I have a .50 T/C Encore. I'm shooting 130 grains of Pyrodex Powder Pellets and Hornady 300 grain SST. I am currently sighted in at 3" at 100yds getting 1 1/2" groups. I have been searching the internet for some kind of ballistic chart and have come up empty handed. I did find some ballistic calculators but without have a chroni to figure out my muzzle velocity, they didn't do me much good. 
I was wondering if anyone knew of a web site you could send me too or any information. It would be greatly appreciated!


----------



## DallanC (Jan 13, 2009)

You would need the height at two different distances to compute all the rest of the variables.

I kinda know a whole lot about ballistics 


-DallanC


----------



## elkaddict11 (Jun 16, 2014)

At 25yds I am right on. Or do you need a longer distance?


----------



## massmanute (Apr 23, 2012)

elkaddict11 said:


> At 25yds I am right on. Or do you need a longer distance?


If you knew the perfect, error-free result at 25 yd it would be useful information, but as a practical matter, due to the amplification of small errors in a calculation, the 25yd result would not be very useful.


----------



## DallanC (Jan 13, 2009)

That 25 yard zero seems bogus, like massmanute said shorter distances have greater errors.
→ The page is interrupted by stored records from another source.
import Literature.NumberTheory.EllipticCurves.RankinSelbergEulerProductHeckeInducedProofs
import Literature.NumberTheory.GaloisRepresentations.HeckeCharacterCompRelNormValueProofs
import HarnessLib

/-!
# `L_L(η · χ∘N_{L/K}, s) = L(f/K, χ, s)` from the local polynomial identities ALONE (all places)

Topic `NumberTheory/EllipticCurves` (namespace `Literature.NumberTheory.EllipticCurves`). PROOFS ONLY (no
definition, no named fact, no `sorry`). Sequel of `RankinSelbergEulerProductHeckeInducedProofs`: there the local
step `localFactor_eq_finprod_of_polynomial_identity` carried the extra hypothesis "`η` is ramified above the primes
of `K` ramified in `L`", only because the value `(χ∘N)(ϖ_w) = χ(ϖ_v)^{f(w|v)}` was available in the tree at
unramified `v` alone. With `HeckeCharacter.compRelNorm_valueAtUniformizer_eq_pow` (all `w ∣ v`,
`HeckeCharacterCompRelNormValueProofs`) that hypothesis disappears:

* `localFactor_eq_finprod_of_polynomial_identity'` — at every prime `v` of `K`, the polynomial identity
  `1 − t_v X + e_v^{k_v} X² = ∏_{w ∣ v} (1 − η̃(w) X^{f(w|v)})` alone gives
  `rankinSelbergLocalFactorInvHecke f χ v s = ∏_{w ∣ v} (1 − (η·χ∘N)~(w) N(w)^{−s})` (`χ` unramified at `v`).
* `heckeLFunction_mul_compRelNorm_eq_rankinSelbergEulerProductHecke'`, `heckeLFunction_mul_norm_mul_compRelNorm_eq'`,
  **`hEP_of_polynomial_identities'`** — the global identities and the Euler-product hypothesis `hEP` of
  `hLval_of_hasKatzType_of_heckeLFunction_eq` (`c_L = c_L′ = 1`) from the polynomial identities only.

Route `BiquadraticEisensteinDescent` (`Summits/BirchSwinnertonDyer`, crux `EisensteinHeartFlatCMInertBadKPrime`, (L)).
References: [SilvermanATAEC1994] Ch. II Thm. 10.5 (b), Ex. 2.32; [NeukirchANT1999] Ch. VII (10.4)(iv);
[CasselsFrohlichANT1967] Ch. VII §1.2.
-/

noncomputable section

open scoped NumberField
open NumberField IsDedekindDomain Ideal Complex CongruenceSubgroup
open Literature.NumberTheory.GaloisRepresentations
open Literature.NumberTheory.EllipticCurves.ModularForms

namespace Literature.NumberTheory.EllipticCurves

variable {K : Type} [Field K] [NumberField K] {L : Type} [Field L] [NumberField L] [Algebra K L] [IsGalois K L]
  {N : ℕ}

/-- `(χψ)(ϖ_w) = χ(ϖ_w) ψ(ϖ_w)`. [cite: TateThesis1967, §2.5] -/
private theorem valueAtUniformizer_mul'' (χ ψ : HeckeCharacter L) (w : HeightOneSpectrum (𝓞 L)) :
    (χ * ψ).valueAtUniformizer w = χ.valueAtUniformizer w * ψ.valueAtUniformizer w := by
  simp only [HeckeCharacter.valueAtUniformizer, HeckeCharacter.localComponent_apply, HeckeCharacter.mul_apply,
    Units.val_mul]

/-- **The inverse Rankin–Selberg local factor at `v` as the product of the inverse Hecke local factors over `w ∣ v`,
from the polynomial identity alone** (`μ = η · χ∘N_{L/K}`, `χ` unramified at `v`; any ramification of `v` in `L`):
substitute `X = χ(ϖ_v) N(v)^{−s}` in `1 − t_v X + e_v^{k_v} X² = ∏_{w ∣ v} (1 − η̃(w) X^{f(w|v)})` and use
`(χ∘N)(ϖ_w) = χ(ϖ_v)^{f(w|v)}` (all `w`), `N(w) = N(v)^{f(w|v)}`.
[cite: SilvermanATAEC1994, Ch. II Ex. 2.32 (a) (p. 179)] [cite: NeukirchANT1999, Ch. VII (10.4)(iv)] -/
theorem localFactor_eq_finprod_of_polynomial_identity' (f : CuspForm (Gamma0 N) 2) (η : HeckeCharacter L)
    {χ : HeckeCharacter K} (v : HeightOneSpectrum (𝓞 K)) (hu : χ.IsUnramifiedAt v)
    (hpoly : ∀ X : ℂ,
      1 - frobTracePow (cuspCoeff f (Ideal.absNorm v.asIdeal).minFac)
            (if (Ideal.absNorm v.asIdeal).minFac ∣ N then 0 else ((Ideal.absNorm v.asIdeal).minFac : ℂ))
            ((Ideal.absNorm v.asIdeal).factorization (Ideal.absNorm v.asIdeal).minFac) * X +
        (if (Ideal.absNorm v.asIdeal).minFac ∣ N then 0 else ((Ideal.absNorm v.asIdeal).minFac : ℂ)) ^
            ((Ideal.absNorm v.asIdeal).factorization (Ideal.absNorm v.asIdeal).minFac) * X ^ 2 =
      ∏ᶠ w ∈ {w : HeightOneSpectrum (𝓞 L) | w.under (𝓞 K) = v},
        (1 - heckeValueExtZero η w * X ^ w.asIdeal.inertiaDeg (𝓞 K))) (s : ℂ) :
    rankinSelbergLocalFactorInvHecke f χ v s =
      ∏ᶠ w ∈ {w : HeightOneSpectrum (𝓞 L) | w.under (𝓞 K) = v},
        (1 - heckeValueExtZero (η * χ.compRelNorm L) w * ((Ideal.absNorm w.asIdeal : ℕ) : ℂ) ^ (-s)) := by
  set q : ℕ := Ideal.absNorm v.asIdeal with hq
  set X : ℂ := heckeValueExtZero χ v * ((q : ℕ) : ℂ) ^ (-s) with hX
  have hRS : rankinSelbergLocalFactorInvHecke f χ v s =
      1 - frobTracePow (cuspCoeff f q.minFac) (if q.minFac ∣ N then 0 else (q.minFac : ℂ))
            (q.factorization q.minFac) * X +
        (if q.minFac ∣ N then 0 else (q.minFac : ℂ)) ^ (q.factorization q.minFac) * X ^ 2 := by
    rw [rankinSelbergLocalFactorInvHecke_eq_one_sub, hX, show (-2 * s : ℂ) = (2 : ℕ) * (-s) by push_cast; ring,
      Complex.cpow_nat_mul]
    ring
  rw [hRS, hpoly X]
  refine finprod_mem_congr rfl fun w hw ↦ ?_
  have hw' : w.under (𝓞 K) = v := hw
  congr 1
  have hχL : (χ.compRelNorm L).IsUnramifiedAt w := χ.compRelNorm_isUnramifiedAt (by rw [hw']; exact hu)
  by_cases hη : η.IsUnramifiedAt w
  · have hμ : (η * χ.compRelNorm L).IsUnramifiedAt w := hη.mul' hχL
    rw [heckeValueExtZero_of_isUnramifiedAt hη, heckeValueExtZero_of_isUnramifiedAt hμ, valueAtUniformizer_mul'',
      HeckeCharacter.compRelNorm_valueAtUniformizer_eq_pow χ hw' hu, absNorm_eq_pow_inertiaDeg_under hw', hX,
      heckeValueExtZero_of_isUnramifiedAt hu, mul_pow, Nat.cast_pow, ← hq,
      ← Complex.cpow_nat_mul, ← Complex.natCast_cpow_natCast_mul]
    ring
  · have hμ : ¬ (η * χ.compRelNorm L).IsUnramifiedAt w :=
      fun h ↦ hη ((KatzCM.isUnramifiedAt_mul_iff_of_range hχL).mp h)
    rw [heckeValueExtZero_of_not_isUnramifiedAt hη, heckeValueExtZero_of_not_isUnramifiedAt hμ, zero_mul,
      zero_mul]

/-- **`L_L(η · χ∘N_{L/K}, s) = L(f/K, χ, s)` as Euler products for `re s > 1 − σ`**, from the polynomial identities
at every prime of `K` alone (`σ` the exponent of `η`; `χ` unitary, unramified everywhere).
[cite: SilvermanATAEC1994, Ch. II Thm. 10.5 (b) and Ex. 2.32 (p. 171–179)] [cite: NeukirchANT1999, Ch. VII (10.4)(iv)] -/
theorem heckeLFunction_mul_compRelNorm_eq_rankinSelbergEulerProductHecke' {η : HeckeCharacter L} {σ : ℝ}
    (hη : ∀ x : ideleGroup L, ‖((η x : ℂˣ) : ℂ)‖ = ideleNorm x ^ σ) {χ : HeckeCharacter K} (hχu : χ.IsUnitary)
    (hu : ∀ v : HeightOneSpectrum (𝓞 K), χ.IsUnramifiedAt v) (f : CuspForm (Gamma0 N) 2)
    (hpoly : ∀ (v : HeightOneSpectrum (𝓞 K)) (X : ℂ),
      1 - frobTracePow (cuspCoeff f (Ideal.absNorm v.asIdeal).minFac)
            (if (Ideal.absNorm v.asIdeal).minFac ∣ N then 0 else ((Ideal.absNorm v.asIdeal).minFac : ℂ))
            ((Ideal.absNorm v.asIdeal).factorization (Ideal.absNorm v.asIdeal).minFac) * X +
        (if (Ideal.absNorm v.asIdeal).minFac ∣ N then 0 else ((Ideal.absNorm v.asIdeal).minFac : ℂ)) ^
            ((Ideal.absNorm v.asIdeal).factorization (Ideal.absNorm v.asIdeal).minFac) * X ^ 2 =
      ∏ᶠ w ∈ {w : HeightOneSpectrum (𝓞 L) | w.under (𝓞 K) = v},
        (1 - heckeValueExtZero η w * X ^ w.asIdeal.inertiaDeg (𝓞 K)))
    {s : ℂ} (hs : 1 < σ + s.re) :
    heckeLFunction (η * χ.compRelNorm L) s = rankinSelbergEulerProductHecke f χ s :=
  heckeLFunction_eq_rankinSelbergEulerProductHecke_of_local (norm_mul_compRelNorm_apply hη hχu) hs f χ
    fun v ↦ localFactor_eq_finprod_of_polynomial_identity' f η v (hu v) (hpoly v) s

/-- **The shift**: `L_L(η · ν · χ∘N, s − 1) = L(f/K, χ, s)` on `re s > 3/2` for `ν(x) = ‖x‖`, `η` of exponent `−1/2`,
from the polynomial identities alone. [cite: SilvermanATAEC1994, Ch. II Thm. 10.5 (b) (p. 171–172)]
[cite: TateThesis1967, §4.4] -/
theorem heckeLFunction_mul_norm_mul_compRelNorm_eq' {η : HeckeCharacter L}
    (hη : ∀ x : ideleGroup L, ‖((η x : ℂˣ) : ℂ)‖ = ideleNorm x ^ (-(1 / 2 : ℝ))) {ν : HeckeCharacter L}
    (hν : ∀ x : ideleGroup L, ((ν x : ℂˣ) : ℂ) = ((ideleNorm x : ℝ) : ℂ) ^ (1 : ℂ)) {χ : HeckeCharacter K}
    (hχu : χ.IsUnitary) (hu : ∀ v : HeightOneSpectrum (𝓞 K), χ.IsUnramifiedAt v) (f : CuspForm (Gamma0 N) 2)
    (hpoly : ∀ (v : HeightOneSpectrum (𝓞 K)) (X : ℂ),
      1 - frobTracePow (cuspCoeff f (Ideal.absNorm v.asIdeal).minFac)
            (if (Ideal.absNorm v.asIdeal).minFac ∣ N then 0 else ((Ideal.absNorm v.asIdeal).minFac : ℂ))
            ((Ideal.absNorm v.asIdeal).factorization (Ideal.absNorm v.asIdeal).minFac) * X +
        (if (Ideal.absNorm v.asIdeal).minFac ∣ N then 0 else ((Ideal.absNorm v.asIdeal).minFac : ℂ)) ^
            ((Ideal.absNorm v.asIdeal).factorization (Ideal.absNorm v.asIdeal).minFac) * X ^ 2 =
      ∏ᶠ w ∈ {w : HeightOneSpectrum (𝓞 L) | w.under (𝓞 K) = v},
        (1 - heckeValueExtZero η w * X ^ w.asIdeal.inertiaDeg (𝓞 K)))
    {s : ℂ} (hs : 3 / 2 < s.re) :
    heckeLFunction (η * ν * χ.compRelNorm L) (s - 1) = rankinSelbergEulerProductHecke f χ s := by
  rw [mul_right_comm, HeckeCharacter.heckeLFunction_mul_eq_of_forall_apply_eq_cpow _ hν, sub_add_cancel]
  exact heckeLFunction_mul_compRelNorm_eq_rankinSelbergEulerProductHecke' hη hχu hu f hpoly (by linarith)

/-- **The Euler-product hypothesis `hEP` of `hLval_of_hasKatzType_of_heckeLFunction_eq` (`c_L = c_L′ = 1`) for
`λ = η · ν` from the local polynomial identities alone** (`K` totally complex, so the characters of Hsieh's
range are unitary). [cite: SilvermanATAEC1994, Ch. II Thm. 10.5 (b) and Ex. 2.32 (p. 171–179)]
[cite: NeukirchANT1999, Ch. VII (10.4)(iv)] -/
theorem hEP_of_polynomial_identities' [IsTotallyComplex K] {η : HeckeCharacter L}
    (hη : ∀ x : ideleGroup L, ‖((η x : ℂˣ) : ℂ)‖ = ideleNorm x ^ (-(1 / 2 : ℝ))) {ν : HeckeCharacter L}
    (hν : ∀ x : ideleGroup L, ((ν x : ℂˣ) : ℂ) = ((ideleNorm x : ℝ) : ℂ) ^ (1 : ℂ)) (f : CuspForm (Gamma0 N) 2)
    (hpoly : ∀ (v : HeightOneSpectrum (𝓞 K)) (X : ℂ),
      1 - frobTracePow (cuspCoeff f (Ideal.absNorm v.asIdeal).minFac)
            (if (Ideal.absNorm v.asIdeal).minFac ∣ N then 0 else ((Ideal.absNorm v.asIdeal).minFac : ℂ))
            ((Ideal.absNorm v.asIdeal).factorization (Ideal.absNorm v.asIdeal).minFac) * X +
        (if (Ideal.absNorm v.asIdeal).minFac ∣ N then 0 else ((Ideal.absNorm v.asIdeal).minFac : ℂ)) ^
            ((Ideal.absNorm v.asIdeal).factorization (Ideal.absNorm v.asIdeal).minFac) * X ^ 2 =
      ∏ᶠ w ∈ {w : HeightOneSpectrum (𝓞 L) | w.under (𝓞 K) = v},
        (1 - heckeValueExtZero η w * X ^ w.asIdeal.inertiaDeg (𝓞 K))) :
    ∀ (χ : HeckeCharacter K) (n : ℕ), 0 < n → (∀ v : HeightOneSpectrum (𝓞 K), χ.IsUnramifiedAt v) →
      χ.HasInfinityType (fun _ ↦ (n : ℤ)) (fun _ ↦ -(n : ℤ)) →
      ∀ s : ℂ, 3 / 2 < s.re →
        heckeLFunction (η * ν * χ.compRelNorm L) (s - 1) = 1 * 1 ^ n * rankinSelbergEulerProductHecke f χ s :=
  fun _ _ _ hu hi s hs ↦ by
    rw [one_pow, one_mul, one_mul]
    exact heckeLFunction_mul_norm_mul_compRelNorm_eq' hη hν (isUnitary_of_hasInfinityType_self_neg hi) hu f
      hpoly hs

end Literature.NumberTheory.EllipticCurves

end
import Summits.QuantumAdvantage.QuantumAdvantage.Theses.WhiteBoxWalk
import Literature.Computability.Cryptography.YaoAmplification

/-!
# Route `WhiteBoxWalk` — route-posited objects for crux `WbwThesis` (stmt-QuantumAdvantage-2238), line `Sketch`

D-0016 `<Route>Defs` file. NOTHING IS ASSERTED here: definitions, plus `rfl`/bookkeeping lemmas
(lengths, values of the codecs) needed to *state* the line's stubs.

The line (crux-lead reshaping of card `yao-keyless-factoring`, Cruxes/WbwThesis/PICKED.md) is a
kernel-checked REDUCTION of `WbwThesis` (X, "planted unique-answer white-box quantum advantage") to
the standard FACTORING ASSUMPTION, through four theorems the tree already proves: Yao's amplification
(`Yao.Params.isOneWay_g` with `yaoFun_polyTime_holds`, `yaoRun_polyTime_holds`), Shor's factoring
theorem in FBQP form (`factoring_mem_FBQP_holds`), AKS (`PRIMES_mem_P_holds`, `primeFn_mem_FP`) and
the classical wrap of quantum search (`isQSolvable_classicalWrap_dep`). Objects:

* `encW m v` (width-`m` LSB-first numeral), `pOf x` / `qOf x` (the numbers on the two halves of a
  block `x`, `m = ⌊|x|/2⌋` bits each; a trailing odd bit is ignored), `isPrimePair x` (both halves are
  `m`-bit primes; Boolean);
* `fPQ` — the PRIME-PAIR PRODUCT function (Goldreich's candidate `f_mult`, [Goldreich 2001, §2.2.4.1],
  with the hard branch certified by AKS and tagged): `x ↦ 1 · encW |x| (P·Q)` on the hard branch,
  `x ↦ 0 · x` otherwise; `|fPQ x| = |x| + 1`; injective up to the order of the two primes and the
  ignored bit, so it has CANONICAL PREIMAGES `invPQ` (split `N` at its least prime factor);
* `qPQ = 32 X² + 32` (the weak-hardness polynomial), `pqParams : Yao.Params := ⟨fPQ, qPQ, X + 1⟩`,
  the instance generator `genPQ := pqParams.g` (Yao's direct product of `fPQ`, strongly one-way under
  the factoring assumption), `yaoPre P c` (blockwise canonical preimage of a Yao product), `prePQ`,
  and the ANSWER `ansPQ w = prePQ w ++ 0…0` (zero-padded to `|genPQ w|`);
* `bigProd w` (product of the hard-branch block semiprimes — the ONE number the quantum side factors)
  and `factorCode N` (the output convention of `factoring_mem_FBQP`).

The line's one conjecture-grade hypothesis, the standard average-case FACTORING ASSUMPTION
[Goldreich 2001, §2.2.4.1; Katz–Lindell 2014, §8.2.3], is NOT defined here: it is literature
(`Literature.Computability.Cryptography.FactoringAssumption`, proposed `@[conjecture]`).

References: O. Goldreich, *Foundations of Cryptography I* (2001), §2.2.4.1 (the factoring assumption
and `f_mult`), Thm. 2.3.2 (Yao); J. Katz, Y. Lindell, *Introduction to Modern Cryptography* (2nd ed.
2014), §8.2.3 (the factoring assumption relative to `GenModulus`); P. Shor, SIAM J. Comput. 26 (1997) §5;
M. Agrawal, N. Kayal, N. Saxena, Ann. Math. 160 (2004).
-/

noncomputable section

set_option linter.dupNamespace false -- D-0017: single-problem summit ⇒ `QuantumAdvantage.QuantumAdvantage` by design

namespace Summit.QuantumAdvantage.QuantumAdvantage.Theorems.WhiteBoxWalk

open Literature.Computability.Cryptography Literature.Computability.Complexity
open _root_.Computability Polynomial Filter Asymptotics

/-! ### Fixed-width numerals and the two halves of a block -/

/-- `encW m v`: the binary numeral of `v` (Mathlib's `encodeNat`, least significant bit first), cut or
zero-padded to width exactly `m`; `bitsToNat (encW m v) = v % 2 ^ m`. -/
def encW (m v : ℕ) : List Bool :=
  (encodeNat v).take m ++ List.replicate (m - (encodeNat v).length) false

/-- `pOf x`: the number written (LSB first) on the first `⌊|x|/2⌋` bits of `x`. -/
def pOf (x : List Bool) : ℕ := bitsToNat (x.take (x.length / 2))

/-- `qOf x`: the number written on the next `⌊|x|/2⌋` bits of `x` (a trailing bit of an odd-length `x`
is ignored). -/
def qOf (x : List Bool) : ℕ := bitsToNat ((x.drop (x.length / 2)).take (x.length / 2))

/-- The HARD BRANCH test of `fPQ` (a Boolean, decided in polynomial time by AKS): both halves of
`x` are `m`-bit primes, `m = ⌊|x|/2⌋` (top bit set, `2^{m-1} ≤ ·`; `< 2^m` is automatic). Never
`true` for `m ≤ 1`. -/
def isPrimePair (x : List Bool) : Bool :=
  decide ((pOf x).Prime ∧ (qOf x).Prime ∧ 2 ^ (x.length / 2 - 1) ≤ pOf x ∧ 2 ^ (x.length / 2 - 1) ≤ qOf x)

/-- `isPrimePair` unfolded to the mathematical predicate. -/
theorem isPrimePair_eq_true_iff (x : List Bool) :
    isPrimePair x = true ↔
      (pOf x).Prime ∧ (qOf x).Prime ∧ 2 ^ (x.length / 2 - 1) ≤ pOf x ∧ 2 ^ (x.length / 2 - 1) ≤ qOf x := by
  simp [isPrimePair]

/-- **`fPQ`, the prime-pair product function.** On the hard branch (`isPrimePair x`, decided in
polynomial time by AKS) output the tag `1` followed by the width-`|x|` numeral of `P · Q`; otherwise
output the tag `0` followed by `x` itself. `|fPQ x| = |x| + 1` always; a preimage of a hard-branch
image reveals `{P, Q}`. [Goldreich 2001, §2.2.4.1 (`f_mult`)] -/
def fPQ (x : List Bool) : List Bool :=
  if isPrimePair x then true :: encW x.length (pOf x * qOf x) else false :: x

/-- The weak-hardness polynomial of `fPQ`: `q(n) = 32 n² + 32` (every PPT inverter fails with
probability `≥ 1/q(n)` for large `n`, from the prime-pair density `≥ 1/(16 m²)`, `m = ⌊n/2⌋`). -/
def qPQ : Polynomial ℕ := C 32 * X ^ 2 + C 32

/-- The Yao parameters of the line: `f = fPQ`, hardness polynomial `qPQ`, output-length bound `X + 1`. -/
def pqParams : Yao.Params := ⟨fPQ, qPQ, X + 1⟩

/-- **The instance generator** `genPQ = g_{fPQ}`: Yao's direct product of `fPQ` (the tree's
`Yao.Params.g`: on `w` of length `m`, with block length `n = nOf m`, the framed list of the padded
`fPQ`-images of the `t(n) = n·q(n)` leading `n`-blocks, then the untouched suffix). -/
def genPQ : List Bool → List Bool := pqParams.g

/-- The CANONICAL `fPQ`-PREIMAGE of length `n` of an `fPQ`-image: a hard-branch image `1 · body`
(`N = bitsToNat body`) is split at the least prime factor, `(minFac N, N / minFac N)`, each written on
`⌊n/2⌋` bits, plus a zero filler bit when `n` is odd; an easy-branch image `0 · x` returns `x`. -/
def invPQ (n : ℕ) : List Bool → List Bool
  | true :: body =>
      encW (n / 2) (bitsToNat body).minFac ++ encW (n / 2) (bitsToNat body / (bitsToNat body).minFac) ++
        List.replicate (n - 2 * (n / 2)) false
  | false :: x => x
  | [] => []

/-- Blockwise canonical preimage for a Yao product `P.g`: with `n = nOf |w|` and `t = t(n)`, replace
each of the `t` leading `n`-blocks `x_j` of `w` by `c n (f x_j)` and keep the suffix. -/
def yaoPre (P : Yao.Params) (c : ℕ → List Bool → List Bool) (w : List Bool) : List Bool :=
  ((List.range (P.T (P.nOf w.length))).flatMap fun j =>
      c (P.nOf w.length) (P.f (Yao.blk (P.nOf w.length) j w))) ++
    w.drop (P.nOf w.length * P.T (P.nOf w.length))

/-- The canonical `genPQ`-preimage of `genPQ w` (a function of `genPQ w` alone). -/
def prePQ : List Bool → List Bool := yaoPre pqParams invPQ

/-- **The answer map** of the line: the canonical preimage zero-padded to the instance length,
`|ansPQ w| = |genPQ w|`. -/
def ansPQ (w : List Bool) : List Bool :=
  prePQ w ++ List.replicate ((genPQ w).length - w.length) false

/-- The product of the hard-branch block semiprimes of `w` (easy-branch blocks contribute `1`): the
single integer whose prime factorisation the quantum side computes. -/
def bigProd (w : List Bool) : ℕ :=
  ((List.range (pqParams.T (pqParams.nOf w.length))).map fun j =>
      if isPrimePair (Yao.blk (pqParams.nOf w.length) j w) then
        pOf (Yao.blk (pqParams.nOf w.length) j w) * qOf (Yao.blk (pqParams.nOf w.length) j w)
      else 1).prod

/-- The code of the prime factorisation of `N` (non-decreasing, with multiplicity) — the output
convention of the tree's `factoring_mem_FBQP`. -/
def factorCode (N : ℕ) : List Bool := encodingListNatBool.encode N.primeFactorsList

/-! ### Bookkeeping lemmas (codecs, lengths) -/

/-- `encW m v` has length exactly `m`. -/
@[simp] theorem length_encW (m v : ℕ) : (encW m v).length = m := by
  simp only [encW, List.length_append, List.length_take, List.length_replicate]
  omega

/-- `|fPQ x| = |x| + 1`. -/
@[simp] theorem length_fPQ (x : List Bool) : (fPQ x).length = x.length + 1 := by
  unfold fPQ; split_ifs <;> simp

/-- The output-length bound of the Yao parameters holds: `|fPQ x| ≤ (X + 1)(|x|)`. -/
theorem pqParams_lenBound : pqParams.LenBound := fun x => by
  show (fPQ x).length ≤ (X + 1 : Polynomial ℕ).eval x.length
  simp

/-- The hardness polynomial is positive. -/
theorem pqParams_qpos : pqParams.QPos := fun n => by
  show 0 < (C 32 * X ^ 2 + C 32 : Polynomial ℕ).eval n
  simp

/-- `genPQ` unfolds to the Yao product of `pqParams`. -/
theorem genPQ_eq : genPQ = pqParams.g := rfl

/-- `pqParams.f = fPQ`. -/
@[simp] theorem pqParams_f : pqParams.f = fPQ := rfl

/-- `pqParams.q = qPQ`. -/
@[simp] theorem pqParams_q : pqParams.q = qPQ := rfl

/-- `pqParams.p = X + 1`. -/
@[simp] theorem pqParams_p : pqParams.p = X + 1 := rfl

/-- `|ansPQ w| = |genPQ w|` provided `|prePQ w| = |w| ≤ |genPQ w|` (both proved by the line's canon stub). -/
theorem length_ansPQ {w : List Bool} (h1 : (prePQ w).length = w.length) (h2 : w.length ≤ (genPQ w).length) :
    (ansPQ w).length = (genPQ w).length := by
  simp only [ansPQ, List.length_append, List.length_replicate, h1]
  omega

end Summit.QuantumAdvantage.QuantumAdvantage.Theorems.WhiteBoxWalk

end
That said, the 300grn SST has a BC of .250, not knowing your barrel length and muzzle velocity, I guesstimated it at 1850fps. Assuming those variables, I came up with this, zero'd at 156 yards:










-DallanC


----------



## elkaddict11 (Jun 16, 2014)

What would be an ideal second distance? I have a 26" barrel on it if that helps at all. I'm very naive when it comes to ballistics, please excuse my stupidity.


----------



## DallanC (Jan 13, 2009)

elkaddict11 said:


> What would be an ideal second distance? I have a 26" barrel on it if that helps at all. I'm very naive when it comes to ballistics, please excuse my stupidity.


Not at all "stupid", in fact your questions are some of the better ones on this site lately :mrgreen:

Don't adjust the scope, shoot a target at 75 and maybe 125. Just as a FYI, I'm the author of a very popular PC ballistics program called PointBlank, its completely free and available at HuntingNut.com. I also wrote an "online" version for fast computations, that is what the above picture is from.

"BC" stands for ballistic coefficent and is a measurement of how well the bullet moves through the air. 1 is perfect, your SST is around .250 according to Hornady (all mfg values are suspect however). Some uber long range rifle bullets are getting near to having a BC of .6 which is remarkable. Anything over .4 is a pretty streamline bullet. Pistol bullets are just to wide and short to ever have much of a SD.

-DallanC


----------



## elkaddict11 (Jun 16, 2014)

I will have to look into that! Thank you for all the information!


----------